Nerwica ROCD/OCD leczenie - czy ja to wszystko dobrze rozumiem?
: 27 października 2018, o 17:03
Cześć,
Postanowiłem napisać, od mniej więcej czerwca tego roku zmagam się z natrętnymi myślami i ciągłym lękiem. Wiem że to wszystko nerwica, chcę się tylko upewnić czy ja wszystko dobrze zrozumiałem i może dostać jakieś wskazówki co jeszcze warto dorzucić do leczenia.
Mój problem rozpoczął się od bardzo błahej rzeczy, mianowicie jest to początek na tle seksualnym. Jeżeli chodzi o seks i wszystko z nim związane to nigdy mi to nie sprawiało problemu, nie był dla mnie tematem tabu, nigdy nie miałem wymagania że kobieta z którą wezmę ślub nigdy z nikim nie uprawiała seksu etc. Ale miałem taki głupi utarczek w głowie że nigdy nie powinna próbować seksu oralnego (mimo że ja w swoim wykonaniu taką formę lubię
), no i tak sobie żyłem z Moją Ukochaną Żoną 5 lat, mniej więcej rok temu jakoś przez przypadek wspomniała że kiedyś raz czegoś takiego próbowała ze swoim 1 chłopakiem, Ja zacząłem dręczyć Ja jak to i w ogóle.
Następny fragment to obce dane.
import Literature.AlgebraicTopology.SingularHomology.HomologyRingChange
import Literature.AlgebraicTopology.SingularHomology.FieldBaseChange
import HarnessLib

/-!
# A non-zero class of `Hₙ(X; L)` has a non-zero coordinate class in `Hₙ(X; K)` (`K ⊆ L` fields); hence identities of induced
# maps on `Hₙ(−; K)` ascend to `Hₙ(−; L)` (Hatcher 2002, §3.A: `Hₙ(X; L) ≅ Hₙ(X; K) ⊗_K L` over a field)

Layer `Literature/AlgebraicTopology/SingularHomology`; theorems only (no definition, no named fact). Written by the prover seat
`hodge-nonav-prover-Ax` (g18). A. Hatcher, *Algebraic Topology* (2002), §3.A, Cor. 3A.4 and the closing remark on field
coefficients: for a field extension `L ⊇ K`, `Hₙ(X; L) ≅ Hₙ(X; K) ⊗_K L`; in coordinates along a `K`-basis `(bᵢ)` of `L` this says
that a class `w ∈ Hₙ(X; L)` is determined by its COORDINATE CLASSES `(bᵢ^*)_* w ∈ Hₙ(X; K)` (change of coefficients along the
`K`-linear coordinate functionals `bᵢ^* : L → K`, the tree's `singularHomology.coeffChange`, Hatcher §2.2 p. 165). The tree's
`FieldBaseChange` proves the chain-level statement (`CChain.exists_bd_eq_of_forall_coord`: an `L`-cycle all of whose coordinate
chains bound is a boundary) and deduces `Hₙ(X; K) = 0 ⇒ Hₙ(X; L) = 0`; this file proves the POINTWISE form and its consequence for
induced maps:

* `compInv_chainCoeffChange`, `compInv_d`, `compHom_d` — plumbing between Mathlib's singular chains and the concrete model.
* **`exists_coeffChange_coord_ne_zero`** — `w ≠ 0` in `Hₙ(X; L)` ⇒ some coordinate class `(bᵢ^*)_* w ≠ 0` in `Hₙ(X; K)`;
  equivalently `eq_zero_of_forall_coeffChange_coord_eq_zero`.
* **`map_eq_map_of_forall_map_eq_of_algebra`** — if two self-maps `f, g : X → X` (or maps `X → Y`) induce the same map on
  `Hₙ(−; K)`, they induce the same map on `Hₙ(−; L)` (naturality of the change of coefficients, `coeffChange_map`); in particular
  **`map_eq_id_of_algebra`**: `f_* = id` on `Hₙ(X; K)` ⇒ `f_* = id` on `Hₙ(X; L)`. (Used contrapositively: a self-map known to move
  a COMPLEX class — e.g. by an eigenvector computation over `ℂ` — moves a RATIONAL class.)

## References

* [HatcherAT2002] A. Hatcher, Algebraic Topology, CUP 2002, §2.2 p. 165 (change of coefficients), §3.A Cor. 3A.4 and closing
  remark (field coefficients).
-/

noncomputable section

open CategoryTheory Limits

universe u v

namespace Literature.AlgebraicTopology.SingularHomology

-- the chain modules of the concrete model are `Finsupp`s up to unfolding (as in `HomologyRingChange`)
set_option backward.isDefEq.respectTransparency false

open singularChainComplex

/-! ### Plumbing: coefficient change and boundaries through the concrete model -/

section Plumbing

variable {R₁ R₂ : Type v} [CommRing R₁] [CommRing R₂] {X : Type u} [TopologicalSpace X]

/-- `g_♯` read on concrete chains is `Finsupp.mapRange g`: `compInv (g_♯ c) = mapRange g (compInv c)`.
[cite: HatcherAT2002, §2.2 p. 165] -/
theorem compInv_chainCoeffChange (g : R₁ →+ R₂) (n : ℕ) (c : (singularChainComplex R₁ R₁ X).X n) :
    (csingularChainComplex.compInv R₂ R₂ X n).hom (chainCoeffChange g n c) =
      Finsupp.mapRange g (map_zero g) ((csingularChainComplex.compInv R₁ R₁ X n).hom c) := by
  change ((csingularChainComplex.compHom R₂ R₂ X n ≫ csingularChainComplex.compInv R₂ R₂ X n).hom)
      (Finsupp.mapRange.addMonoidHom g ((csingularChainComplex.compInv R₁ R₁ X n).hom c)) = _
  rw [csingularChainComplex.compHom_compInv]
  rfl

/-- The comparison `compHom` commutes with the boundaries: `∂ (compHom y) = compHom (bd y)`. [cite: HatcherAT2002, §2.1] -/
theorem compHom_d (n : ℕ) (y : CChain R₁ X (n + 1)) :
    (singularChainComplex R₁ R₁ X).d (n + 1) n ((csingularChainComplex.compHom R₁ R₁ X (n + 1)).hom y) =
      (csingularChainComplex.compHom R₁ R₁ X n).hom (csingularChainComplex.bd R₁ n y) := by
  have h := (csingularChainComplex.compIso R₁ R₁ X).hom.comm (n + 1) n
  have h' := congrArg (fun φ => φ.hom y) h
  simp only [ModuleCat.hom_comp, LinearMap.coe_comp, Function.comp_apply, csingularChainComplex.compIso_hom_f] at h'
  rw [csingularChainComplex.d_apply] at h'
  exact h'

/-- The comparison `compInv` commutes with the boundaries: `compInv (∂ c) = bd (compInv c)`. [cite: HatcherAT2002, §2.1] -/
theorem compInv_d (n : ℕ) (c : (singularChainComplex R₁ R₁ X).X (n + 1)) :
    (csingularChainComplex.compInv R₁ R₁ X n).hom ((singularChainComplex R₁ R₁ X).d (n + 1) n c) =
      csingularChainComplex.bd R₁ n ((csingularChainComplex.compInv R₁ R₁ X (n + 1)).hom c) := by
  -- `c = compHom (compInv c)`
  have hc : c = (csingularChainComplex.compHom R₁ R₁ X (n + 1)).hom ((csingularChainComplex.compInv R₁ R₁ X (n + 1)).hom c) := by
    change c = ((csingularChainComplex.compInv R₁ R₁ X (n + 1) ≫ csingularChainComplex.compHom R₁ R₁ X (n + 1)).hom) c
    rw [csingularChainComplex.compInv_compHom]; rfl
  conv_lhs => rw [hc, compHom_d]
  change ((csingularChainComplex.compHom R₁ R₁ X n ≫ csingularChainComplex.compInv R₁ R₁ X n).hom) _ = _
  rw [csingularChainComplex.compHom_compInv]
  rfl

end Plumbing

/-! ### Coordinate classes detect homology classes -/

section Detect

variable {K L : Type v} [Field K] [Field L] [Algebra K L] {X Y : Type u} [TopologicalSpace X] [TopologicalSpace Y]

/-- **An `L`-class all of whose coordinate classes vanish is zero.** For a `K`-basis `b` of `L` and `w ∈ Hₙ(X; L)`: if
`(bᵢ^*)_* w = 0` in `Hₙ(X; K)` for every `i` then `w = 0` (write `w = [z]`; every coordinate cycle of `z` bounds, so `z` bounds by
`CChain.exists_bd_eq_of_forall_coord`). Hatcher §3.A: `Hₙ(X; L) = Hₙ(X; K) ⊗_K L` over a field.
[cite: HatcherAT2002, §3.A Cor. 3A.4 and closing remark (field coefficients)] -/
theorem eq_zero_of_forall_coeffChange_coord_eq_zero {ι : Type*} (b : Module.Basis ι K L) (n : ℕ)
    (w : singularHomology L L X n) (h : ∀ i, singularHomology.coeffChange X (b.coord i).toAddMonoidHom n w = 0) : w = 0 := by
  classical
  obtain ⟨z, rfl⟩ := homologyπ_surjective' n w
  -- each coordinate cycle bounds
  have hb : ∀ i, ∃ e : (singularChainComplex K K X).X (n + 1),
      (singularChainComplex K K X).d (n + 1) n e = chainCoeffChange (b.coord i).toAddMonoidHom n (iCycles L L X n z) := by
    intro i
    have h0 : (singularChainComplex K K X).homologyπ n (cyclesCoeffChange (b.coord i).toAddMonoidHom n z) = 0 := by
      rw [← singularHomology.coeffChange_homologyπ]; exact h i
    obtain ⟨e, he⟩ := exists_d_eq_iCycles_of_homologyπ_eq_zero' _ h0
    exact ⟨e, by rw [he, iCycles_cyclesCoeffChange]⟩
  -- on concrete chains: every coordinate chain of `c = compInv z` is a boundary
  set c : CChain L X n := (csingularChainComplex.compInv L L X n).hom (iCycles L L X n z) with hc
  have hcoord : ∀ i, ∃ y : CChain K X (n + 1),
      csingularChainComplex.bd (M := K) K n y = Finsupp.mapRange.linearMap (b.coord i) c := by
    intro i
    obtain ⟨e, he⟩ := hb i
    refine ⟨(csingularChainComplex.compInv K K X (n + 1)).hom e, ?_⟩
    rw [← compInv_d, he, compInv_chainCoeffChange]
    rfl
  obtain ⟨y, hy⟩ := CChain.exists_bd_eq_of_forall_coord b c hcoord
  -- so `z` bounds
  have hE : (singularChainComplex L L X).d (n + 1) n ((csingularChainComplex.compHom L L X (n + 1)).hom y) = iCycles L L X n z := by
    rw [compHom_d, hy, hc]
    change ((csingularChainComplex.compInv L L X n ≫ csingularChainComplex.compHom L L X n).hom) _ = _
    rw [csingularChainComplex.compInv_compHom]
    rfl
  have hz : z = toCycles L L X (n + 1) n ((csingularChainComplex.compHom L L X (n + 1)).hom y) :=
    cycles_ext (by rw [iCycles_toCycles, hE])
  rw [hz, homologyπ_toCycles]

/-- **A non-zero class of `Hₙ(X; L)` has a non-zero coordinate class in `Hₙ(X; K)`** (`K ⊆ L` fields, `b` a `K`-basis of `L`).
[cite: HatcherAT2002, §3.A Cor. 3A.4 and closing remark (field coefficients)] -/
theorem exists_coeffChange_coord_ne_zero {ι : Type*} (b : Module.Basis ι K L) (n : ℕ) {w : singularHomology L L X n}
    (hw : w ≠ 0) : ∃ i, singularHomology.coeffChange X (b.coord i).toAddMonoidHom n w ≠ 0 := by
  by_contra! h
  exact hw (eq_zero_of_forall_coeffChange_coord_eq_zero b n w h)

variable (K) in
/-- **Identities of induced maps ascend along a field extension.** If `f, g : X → Y` induce the same map `Hₙ(X; K) → Hₙ(Y; K)`, they
induce the same map `Hₙ(X; L) → Hₙ(Y; L)` (coordinate classes and naturality of the change of coefficients).
[cite: HatcherAT2002, §3.A Cor. 3A.4 with §2.2 p. 165] -/
theorem map_eq_map_of_forall_map_eq_of_algebra (f g : C(X, Y)) (n : ℕ)
    (h : ∀ x : singularHomology K K X n, singularHomology.map K K f n x = singularHomology.map K K g n x)
    (w : singularHomology L L X n) : singularHomology.map L L f n w = singularHomology.map L L g n w := by
  let b := Module.Basis.ofVectorSpace K L
  rw [← sub_eq_zero]
  refine eq_zero_of_forall_coeffChange_coord_eq_zero b n _ fun i => ?_
  rw [map_sub, singularHomology.coeffChange_map, singularHomology.coeffChange_map, h, sub_self]

variable (K) in
/-- In particular **`f_* = id` on `Hₙ(X; K)` implies `f_* = id` on `Hₙ(X; L)`** for a self-map `f : X → X`; contrapositively, a self-map
that moves some class of `Hₙ(X; L)` moves some class of `Hₙ(X; K)`. [cite: HatcherAT2002, §3.A Cor. 3A.4 with §2.2 p. 165] -/
theorem map_eq_id_of_algebra (f : C(X, X)) (n : ℕ) (h : ∀ x : singularHomology K K X n, singularHomology.map K K f n x = x)
    (w : singularHomology L L X n) : singularHomology.map L L f n w = w := by
  have h' := map_eq_map_of_forall_map_eq_of_algebra K (L := L) f (ContinuousMap.id X) n
    (fun x => by rw [h x, singularHomology.map_id]; rfl) w
  rw [h', singularHomology.map_id]
  rfl

end Detect

end Literature.AlgebraicTopology.SingularHomology

end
Wybuchła z tego kłótnia, no i Żona w tym wszystkim powiedziała że nie był to normalny stosunek że nigdy nie miała członka w ustach etc. no i jakoś w to uwierzyłem, minął rok czasu mniej więcej, no i mnie czasami to pytanie dręczyło, no że jak to etc. że jak może mówić że próbowała seksu oralnego bez udziału ust
no i dręczyłem Ją tym co jakiś czas, z mniejszą częstotliwością, aż w końcu pewnego razu powiedziała że próbowała to normalnie, bo już miała dość pytań z mojej strony. Ja na to wszystko zareagowałem spokojnie, no bo właściwie to jest śmieszne żeby z takiej rzeczy robić problem, skoro raz i w ogóle, później ciągle jednak zaczęło mnie to dręczyć, no i opowiedziała mi jak to wyglądało (że trwało to dosłownie kilka sekund i skończyło się tak że Ona tą formę znienawidziła i prawie zwymiotowała), stało się to obsesją, zacząłem wypytywać ją o cała przeszłość seksualną (Ona właściwie jest 1 kobieta z którą odbyłem stosunek, poprzednia próba z inna kobietą skończyła się na tym że leżeliśmy już nago i okazało się że jednak Ona ma chłopaka i nie może
) ale jakoś nigdy nie miałem przekonania że nie mogła mieć nikogo przed, tym bardziej że wiedziałem o tym od samego początku naszego związku i Ja sam bardzo długo praktykowałem masturbację, nawet właściwie do początku nerwicy, czyli do czerwca. Tego czasu paliłem dość dużo marihuany, ogólnie praktycznie mój dzień zaczynał się od jointa, jednak zawsze byłem w błogostanie, pełne zadowolenie z życia, z Żony, z pracy etc. No i postanowiliśmy z Żoną starać się o dziecko.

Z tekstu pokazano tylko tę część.